In 2024, the Canadian Government also forecast further cuts in 2026 and 2027, on which it is now following through.

The further cuts that Canada has announced are against the background of another increase in the unemployment rate to 7.1% with the participation rate largely unchanged (that is unlikely to be linked to changes to the immigration intake, given other major issues confronting the Canadian economy, including the trade war with the USA).

In the March quarter of 2025, the natural increase in Canada fell into negative territory and the overall population growth rate was officially 0%. In 2024, Canada had forecast its population growth falling into negative territory in 2025-26.

The permanent migration program will continue to be heavily focused on students and temporary entrants already in Canada with jobs in emerging technologies, health care and skilled trades.

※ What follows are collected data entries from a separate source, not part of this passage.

import Summits.Ventures.PercRepro.C041ThreeExitCountB
import Summits.Ventures.PercRepro.C041TwoExitSix

/-!
# ROW C-041 — THE THREE-EXIT BLOCK MAP: the contribution of one colouring, the fibre vector, and the six-vector as
the sum of the fibre vectors (p6, gen 31)

Setting of `C041ThreeExitCount` / `C041ThreeExitCountB` and the exit vectors of `C041TwoExitSix`.  THE CONTRIBUTION
of a colouring of the multigraph with three exits (`contrib3`) by the statuses — `x`, `x'`, `x''` the per-exit
vectors (`exitOf`): the product of the `x`'s of the merged exits, times, for every block of separated exits sharing
one blue sub-zone, `θ_R` of the product of its members' `x`'s (a separated exit alone: `θ_R x`).  THE FIBRE VECTOR
over a colouring (`fibVec3`: the six fibre counts), and **`sixVec_eq_sum_fibVec3`**: `Π(glue3) = ∑_ω fibVec3 ω`.
The identification `fibVec3 ω = contrib3 (statuses of ω)` and THEOREM (THREE-EXIT BLOCK MAP) are in
`C041ThreeExitMain`.
-/

namespace PercRepro

namespace ZoneZ

namespace TwoExit

open ZoneData TreeClosure Finset

open Classical in
/-- **The contribution of one colouring** of a multigraph with three exits, by the statuses (`mg` / `mg'` / `mg''`
merged, `rd` / `rd'` / `rd''` reached, `bc` = `u ~ u'`, `bc'` = `u'' ~ u'`, `bc''` = `u'' ~ u` blue-connected):
with `x = exitOf w rd` etc., the product of the merged exits' vectors times `θ_R` of the product of each block of
separated exits. -/
noncomputable def contrib3 (w w' w'' : Vec6) (mg rd mg' rd' mg'' rd'' bc bc' bc'' : Prop) : Vec6 :=
  if mg then
    (if mg' then
      (if mg'' then exitOf w rd * exitOf w' rd' * exitOf w'' rd''
        else exitOf w rd * exitOf w' rd' * thR (exitOf w'' rd''))
    else
      (if mg'' then exitOf w rd * thR (exitOf w' rd') * exitOf w'' rd''
        else (if bc' then exitOf w rd * thR (exitOf w' rd' * exitOf w'' rd'')
          else exitOf w rd * thR (exitOf w' rd') * thR (exitOf w'' rd''))))
  else
    (if mg' then
      (if mg'' then thR (exitOf w rd) * exitOf w' rd' * exitOf w'' rd''
        else (if bc'' then thR (exitOf w rd * exitOf w'' rd'') * exitOf w' rd'
          else thR (exitOf w rd) * exitOf w' rd' * thR (exitOf w'' rd'')))
    else
      (if mg'' then
        (if bc then thR (exitOf w rd * exitOf w' rd') * exitOf w'' rd''
          else thR (exitOf w rd) * thR (exitOf w' rd') * exitOf w'' rd'')
      else
        (if bc then
          (if bc' then thR (exitOf w rd * exitOf w' rd' * exitOf w'' rd'')
            else thR (exitOf w rd * exitOf w' rd') * thR (exitOf w'' rd''))
        else
          (if bc'' then thR (exitOf w rd * exitOf w'' rd'') * thR (exitOf w' rd')
            else (if bc' then thR (exitOf w rd) * thR (exitOf w' rd' * exitOf w'' rd'')
              else thR (exitOf w rd) * thR (exitOf w' rd') * thR (exitOf w'' rd''))))))

variable {V₁ E₁ U₁ U₂ V E T₁ T₂ V' E' T₁' T₂' V'' E'' T₁'' T₂'' : Type}
variable (Z₁ : ZoneData V₁ E₁ U₁ U₂) (u u' u'' : V₁) (Z : ZoneData V E T₁ T₂) (a : V)
  (Z' : ZoneData V' E' T₁' T₂') (a' : V') (Z'' : ZoneData V'' E'' T₁'' T₂'') (a'' : V'') (a₁ : V₁)
variable [Fintype E₁] [DecidableEq E₁] [Fintype E] [DecidableEq E] [Fintype T₁] [DecidableEq T₁]
  [Fintype T₂] [DecidableEq T₂] [Fintype E'] [DecidableEq E'] [Fintype T₁'] [DecidableEq T₁']
  [Fintype T₂'] [DecidableEq T₂'] [Fintype E''] [DecidableEq E''] [Fintype T₁''] [DecidableEq T₁'']
  [Fintype T₂''] [DecidableEq T₂'']

/-- The six fibre counts over a colouring `ω` of `Z₁`. -/
noncomputable def fibVec3 (ω : E₁ → Bool) : Vec6 :=
  ![(#(fib3 Z₁ u u' u'' Z a Z' a' Z'' a'' a₁ ω true true false) : ℝ),
    #(fib3 Z₁ u u' u'' Z a Z' a' Z'' a'' a₁ ω false true false),
    #(fib3 Z₁ u u' u'' Z a Z' a' Z'' a'' a₁ ω true false false),
    #(fib3 Z₁ u u' u'' Z a Z' a' Z'' a'' a₁ ω true true true),
    #(fib3 Z₁ u u' u'' Z a Z' a' Z'' a'' a₁ ω false true true),
    #(fib3 Z₁ u u' u'' Z a Z' a' Z'' a'' a₁ ω true false true)]

/-- A filter on the states of the attachment, as a filter on quadruples. -/
theorem card_filter_eq3 (Q : State (((E₁ ⊕ E') ⊕ E) ⊕ E'') ((T₁' ⊕ T₁) ⊕ T₁'') ((T₂' ⊕ T₂) ⊕ T₂'') → Prop)
    (Q' : (E₁ → Bool) × State E' T₁' T₂' × State E T₁ T₂ × State E'' T₁'' T₂'' → Prop) [DecidablePred Q]
    [DecidablePred Q'] (h : ∀ σ, Q σ ↔ Q' (col₁₃ σ, st'₃ σ, st₃ σ, st''₃ σ)) :
    #(univ.filter Q) = #(univ.filter Q') := by
  refine Finset.card_equiv (stateEquiv3 (E₁ := E₁) (E := E) (T₁ := T₁) (T₂ := T₂) (E' := E') (T₁' := T₁')
    (T₂' := T₂') (E'' := E'') (T₁'' := T₁'') (T₂'' := T₂'')) fun σ => ?_
  rw [Finset.mem_filter, Finset.mem_filter]
  simp only [Finset.mem_univ, true_and, stateEquiv3_apply]
  exact h σ

omit [Fintype E₁] [DecidableEq E₁] in
/-- A fibre is the filter of its condition on triples (with any decidability instance). -/
theorem fib3_eq_filter (ω : E₁ → Bool) (c1 c2 k : Bool)
    [DecidablePred fun p : State E' T₁' T₂' × State E T₁ T₂ × State E'' T₁'' T₂'' =>
      fibCond3 Z₁ u u' u'' Z a Z' a' Z'' a'' a₁ ω c1 c2 k p.1 p.2.1 p.2.2] :
    fib3 Z₁ u u' u'' Z a Z' a' Z'' a'' a₁ ω c1 c2 k =
      univ.filter fun p : State E' T₁' T₂' × State E T₁ T₂ × State E'' T₁'' T₂'' =>
        fibCond3 Z₁ u u' u'' Z a Z' a' Z'' a'' a₁ ω c1 c2 k p.1 p.2.1 p.2.2 := by
  ext p
  rw [mem_fib3, Finset.mem_filter]
  exact (and_iff_right (Finset.mem_univ _)).symm

/-- One count of the attachment, as the sum over the colourings of the fibre counts. -/
theorem card_eq_sum_card_fib3 (S : Finset (State (((E₁ ⊕ E') ⊕ E) ⊕ E'') ((T₁' ⊕ T₁) ⊕ T₁'') ((T₂' ⊕ T₂) ⊕ T₂'')))
    (c1 c2 k : Bool)
    (h : ∀ σ, σ ∈ S ↔ fibCond3 Z₁ u u' u'' Z a Z' a' Z'' a'' a₁ (col₁₃ σ) c1 c2 k (st'₃ σ) (st₃ σ) (st''₃ σ)) :
    #S = ∑ ω : E₁ → Bool, #(fib3 Z₁ u u' u'' Z a Z' a' Z'' a'' a₁ ω c1 c2 k) := by
  classical
  have e : S = univ.filter fun σ =>
      fibCond3 Z₁ u u' u'' Z a Z' a' Z'' a'' a₁ (col₁₃ σ) c1 c2 k (st'₃ σ) (st₃ σ) (st''₃ σ) := by
    ext σ
    rw [h, Finset.mem_filter]
    exact (and_iff_right (Finset.mem_univ _)).symm
  rw [e, card_filter_eq3 _ (fun p : (E₁ → Bool) × State E' T₁' T₂' × State E T₁ T₂ × State E'' T₁'' T₂'' =>
    fibCond3 Z₁ u u' u'' Z a Z' a' Z'' a'' a₁ p.1 c1 c2 k p.2.1 p.2.2.1 p.2.2.2) (fun _ => Iff.rfl),
    card_filter_prod_eq_sum]
  refine Finset.sum_congr rfl fun ω _ => ?_
  rw [fib3_eq_filter]

/-- **The six-vector of the three-exit attachment is the sum of the fibre vectors.** -/
theorem sixVec_eq_sum_fibVec3 :
    (glue3 Z₁ u u' u'' Z a Z' a' Z'' a'').sixVec (Sum.inl (Sum.inl (Sum.inl a₁))) =
      ∑ ω : E₁ → Bool, fibVec3 Z₁ u u' u'' Z a Z' a' Z'' a'' a₁ ω := by
  refine vec6_ext _ _ ?_ ?_ ?_ ?_ ?_ ?_
  · rw [Finset.sum_apply, sixVec_zero,
      card_eq_sum_card_fib3 Z₁ u u' u'' Z a Z' a' Z'' a'' a₁ _ true true false
        (mem_Fset_iff3 Z₁ u u' u'' Z a Z' a' Z'' a'' a₁)]
    push_cast
    simp only [fibVec3, Matrix.cons_val]
  · rw [Finset.sum_apply, sixVec_one,
      card_eq_sum_card_fib3 Z₁ u u' u'' Z a Z' a' Z'' a'' a₁ _ false true false
        (mem_FAset_iff3 Z₁ u u' u'' Z a Z' a' Z'' a'' a₁)]
    push_cast
    simp only [fibVec3, Matrix.cons_val]
  · rw [Finset.sum_apply, sixVec_two,
      card_eq_sum_card_fib3 Z₁ u u' u'' Z a Z' a' Z'' a'' a₁ _ true false false
        (mem_FBset_iff3 Z₁ u u' u'' Z a Z' a' Z'' a'' a₁)]
    push_cast
    simp only [fibVec3, Matrix.cons_val]
  · rw [Finset.sum_apply, sixVec_three,
      card_eq_sum_card_fib3 Z₁ u u' u'' Z a Z' a' Z'' a'' a₁ _ true true true
        (mem_IFset_iff3 Z₁ u u' u'' Z a Z' a' Z'' a'' a₁)]
    push_cast
    simp only [fibVec3, Matrix.cons_val]
  · rw [Finset.sum_apply, sixVec_four,
      card_eq_sum_card_fib3 Z₁ u u' u'' Z a Z' a' Z'' a'' a₁ _ false true true
        (mem_IAset_iff3 Z₁ u u' u'' Z a Z' a' Z'' a'' a₁)]
    push_cast
    simp only [fibVec3, Matrix.cons_val]
  · rw [Finset.sum_apply, sixVec_five,
      card_eq_sum_card_fib3 Z₁ u u' u'' Z a Z' a' Z'' a'' a₁ _ true false true
        (mem_IBset_iff3 Z₁ u u' u'' Z a Z' a' Z'' a'' a₁)]
    push_cast
    simp only [fibVec3, Matrix.cons_val]

end TwoExit

end ZoneZ

end PercRepro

That helps to reduce net migration and reduce pressure on the permanent migration program. By contrast, pressure on Australia’s permanent migration program continues to rise due to insufficient measures to deal with the consequences of the post-COVID net migration boom.

The Canadian Government has two overarching objectives for its immigration intake:

  1. reducing the temporary population to less than 5% of the overall Canadian program; and
  2. stabilising permanent admissions to less than 1% of the overall population.

Irrespective of the merits of Canada’s immigration plan, what Canada has shown is that it is possible to develop and implement long-term immigration planning. It makes the arguments the Australian Government is making against long-term immigration planning look increasingly silly.